§ WHAT YOU NEED TO DO: Filter the data for "positivity" and copy matching lines.

§ SUPPLIED MATERIAL:

/-- **Corollary 3 in finite form**: if `Z ≤ 2 Z_H` (the source's criterion for
“anti-concentrated”) then `log n − log((q+1) log 4 / log q) ≤ (2s/n) log(q²+1)`, i.e.
`s ≥ (2 log(q²+1))⁻¹ n log n − O(n)` with the `O(n)` term explicit (local dimension `q > 1`).
[cite: DalzellHunterJonesBrandao2022, Corollary 3 (App. B; “s_AC ≥ (2 log(q²+1))⁻¹ n log n − O(n)”)] -/
theorem log_le_of_collisionZ_le {q : ℝ} (hq : 1 < q) (hn : 0 < n) (A : List (Gate n))
    (hZ : collisionZ q A ≤ 2 * haarZ q n) :
    Real.log n - Real.log ((q + 1) * Real.log 4 / Real.log q) ≤
      2 * (A.length : ℝ) / n * Real.log (q ^ 2 + 1) := by
  have hq0 : 0 < q := lt_trans one_pos hq
  have hlogq : 0 < Real.log q := Real.log_pos hq
  have hK : 0 < Real.log q / (q + 1) := by positivity
  have hZH : 0 < haarZ q n := by unfold haarZ; positivity
  have hlog4 : 0 < Real.log 4 := Real.log_pos (by norm_num)
  set L := Real.log n - 2 * (A.length : ℝ) / n * Real.log (q ^ 2 + 1) with hL
  have h := le_trans (collisionZ_ge_haar hq.le hn A) hZ
  -- exp(K e^L) ≤ 4
  have h4 : Real.exp (Real.log q / (q + 1) * Real.exp L) ≤ 4 := by
    have : haarZ q n / 2 * Real.exp (Real.log q / (q + 1) * Real.exp L) ≤
        haarZ q n / 2 * 4 := by linarith
    exact le_of_mul_le_mul_left this (by positivity)
  -- K e^L ≤ log 4, hence e^L ≤ log 4 / K, hence L ≤ log (log 4 / K)
  have h5 : Real.log q / (q + 1) * Real.exp L ≤ Real.log 4 :=
    (Real.le_log_iff_exp_le (by norm_num)).2 h4
  have h6 : Real.exp L ≤ Real.log 4 / (Real.log q / (q + 1)) := by
    rw [le_div_iff₀ hK, mul_comm]; exact h5
  have h7 : L ≤ Real.log (Real.log 4 / (Real.log q / (q + 1))) :=
    (Real.le_log_iff_exp_le (by positivity)).2 h6
  have h8 : Real.log 4 / (Real.log q / (q + 1)) = (q + 1) * Real.log 4 / Real.log q := by
    field_simp
  rw [h8] at h7
  rw [hL] at h7
  linarith


/-! ## Upper bound for deterministically regularly connected diagrams (Theorem 7)

The source's Theorem 7 (App. B §“Upper bound on collision probability”) bounds `Z` from above for
`r`-regularly connected architectures (Definition 5: conditioned on any prefix, with probability
`≥ 1/2` some gate among the next `rn` couples any given proper subset `R ⊂ [n]` to its complement).
Its proof has two ingredients: (i) “the sum of all the weights of all walks of any length that reach
a fixed point is precisely `Z_H`” (App. A §“Sanity check”, via the gambler's-ruin Lemma 1 /
Corollary 2), so the weight sitting at the fixed points `Iⁿ`, `Sⁿ` at any time is at most `Z_H`;
(ii) a window of gates that crosses the `S`-set of a non-fixed configuration costs at least a factor
`2q/(q²+1)`.  Below, (i) is proved for every finite time by the optional-stopping identity behind
Corollary 2 — `P_S(x) = (q^{2x} − 1)/(q^{2n} − 1)` is harmonic for the biased walk, so
`E_b[P_S(|γ⃗⁽ᵗ⁾|)] = E_{Λ_b}[P_S] = 1/(qⁿ+1)` for all `t` — and (ii) verbatim; the theorem is then
stated for circuit diagrams whose consecutive windows each cross EVERY proper subset with certainty
(Definition 5 with probability one, as for the 1D architecture: “in 1D, it only takes two layers, or
`n` gates, to guarantee having performed a gate that crosses any partition”), for which the printed
contraction factor `1/2 + (1/2)(2q/(q²+1))` improves to `2q/(q²+1)`; randomised architectures
(the complete-graph case of Definition 5) are NOT treated. -/

section UpperBound

/-- The trajectory sum started from a single configuration `γ⃗`: total weight of the trajectories
that begin at `γ⃗`, as a vector over their end points. [folklore] -/
def evolveFrom (q : ℝ) (A : List (Gate n)) (γ : Config n) : Config n → ℝ :=
  evolve q A (fun ν => if ν = γ then 1 else 0)

/-- `evolve` on a cons: the first gate is applied first (plumbing). [folklore] -/
private theorem evolve_cons (q : ℝ) (g : Gate n) (A : List (Gate n)) (v : Config n → ℝ) :
    evolve q (g :: A) v = evolve q A (step q g v) := rfl

/-- `step` is linear (plumbing). [folklore] -/
private theorem step_sum_mul (q : ℝ) (g : Gate n) (v : Config n → ℝ) (w : Config n → Config n → ℝ)
    (ν : Config n) : step q g (fun γ' => ∑ γ, v γ * w γ γ') ν = ∑ γ, v γ * step q g (w γ) ν := by
  unfold step
  simp only [mul_sum]
  rw [sum_comm]
  refine sum_congr rfl fun γ _ => sum_congr rfl fun γ' _ => ?_
  ring

/-- `evolve` is linear in its start vector (plumbing). [folklore] -/
private theorem evolve_sum_mul (q : ℝ) :
    ∀ (B : List (Gate n)) (c : Config n → ℝ) (w : Config n → Config n → ℝ) ν',
      evolve q B (fun γ' => ∑ γ, c γ * w γ γ') ν' = ∑ γ, c γ * evolve q B (w γ) ν' := by
  intro B
  induction B with
  | nil => intro c w ν'; simp
  | cons g' B ihB =>
      intro c w ν'
      rw [evolve_cons]
      have : step q g' (fun γ' => ∑ γ, c γ * w γ γ') = fun ν => ∑ γ, c γ * step q g' (w γ) ν := by
        funext ν; exact step_sum_mul q g' c w ν
      rw [this, ihB]
      rfl

/-- **Linearity of the trajectory sum**: the weight vector evolved from `v` is the `v`-weighted sum
of the vectors evolved from point masses (plumbing). [folklore] -/
private theorem evolve_eq_sum_evolveFrom (q : ℝ) (A : List (Gate n)) (v : Config n → ℝ) (ν : Config n) :
    evolve q A v ν = ∑ γ, v γ * evolveFrom q A γ ν := by
  have hv : v = fun γ' => ∑ γ, v γ * (if γ' = γ then (1 : ℝ) else 0) := by
    funext γ'
    rw [Finset.sum_eq_single γ' (fun γ _ hγ => by simp [Ne.symm hγ]) (by simp)]
    simp
  conv_lhs => rw [hv]
  rw [evolve_sum_mul]
  rfl

/-- The total weight never increases along a diagram (plumbing form of `collisionZ_append_le`).
[folklore] -/
private theorem sum_evolve_le {q : ℝ} (hq : 0 ≤ q) :
    ∀ (A : List (Gate n)) (v : Config n → ℝ), (∀ γ, 0 ≤ v γ) → ∑ ν, evolve q A v ν ≤ ∑ γ, v γ := by
  intro A
  induction A with
  | nil => intro v _; simp
  | cons g A ih =>
      intro v hv
      rw [evolve_cons]
      have hsv : ∀ γ, 0 ≤ step q g v γ :=
        fun γ => sum_nonneg fun γ' _ => mul_nonneg (transfer_nonneg hq g γ γ') (hv γ')
      exact (ih _ hsv).trans (sum_step_le q g hv)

§ ANSWER SPACE:
  have hK : 0 < Real.log q / (q + 1) := by positivity
  have hZH : 0 < haarZ q n := by unfold haarZ; positivity
    exact le_of_mul_le_mul_left this (by positivity)
    (Real.le_log_iff_exp_le (by positivity)).2 h6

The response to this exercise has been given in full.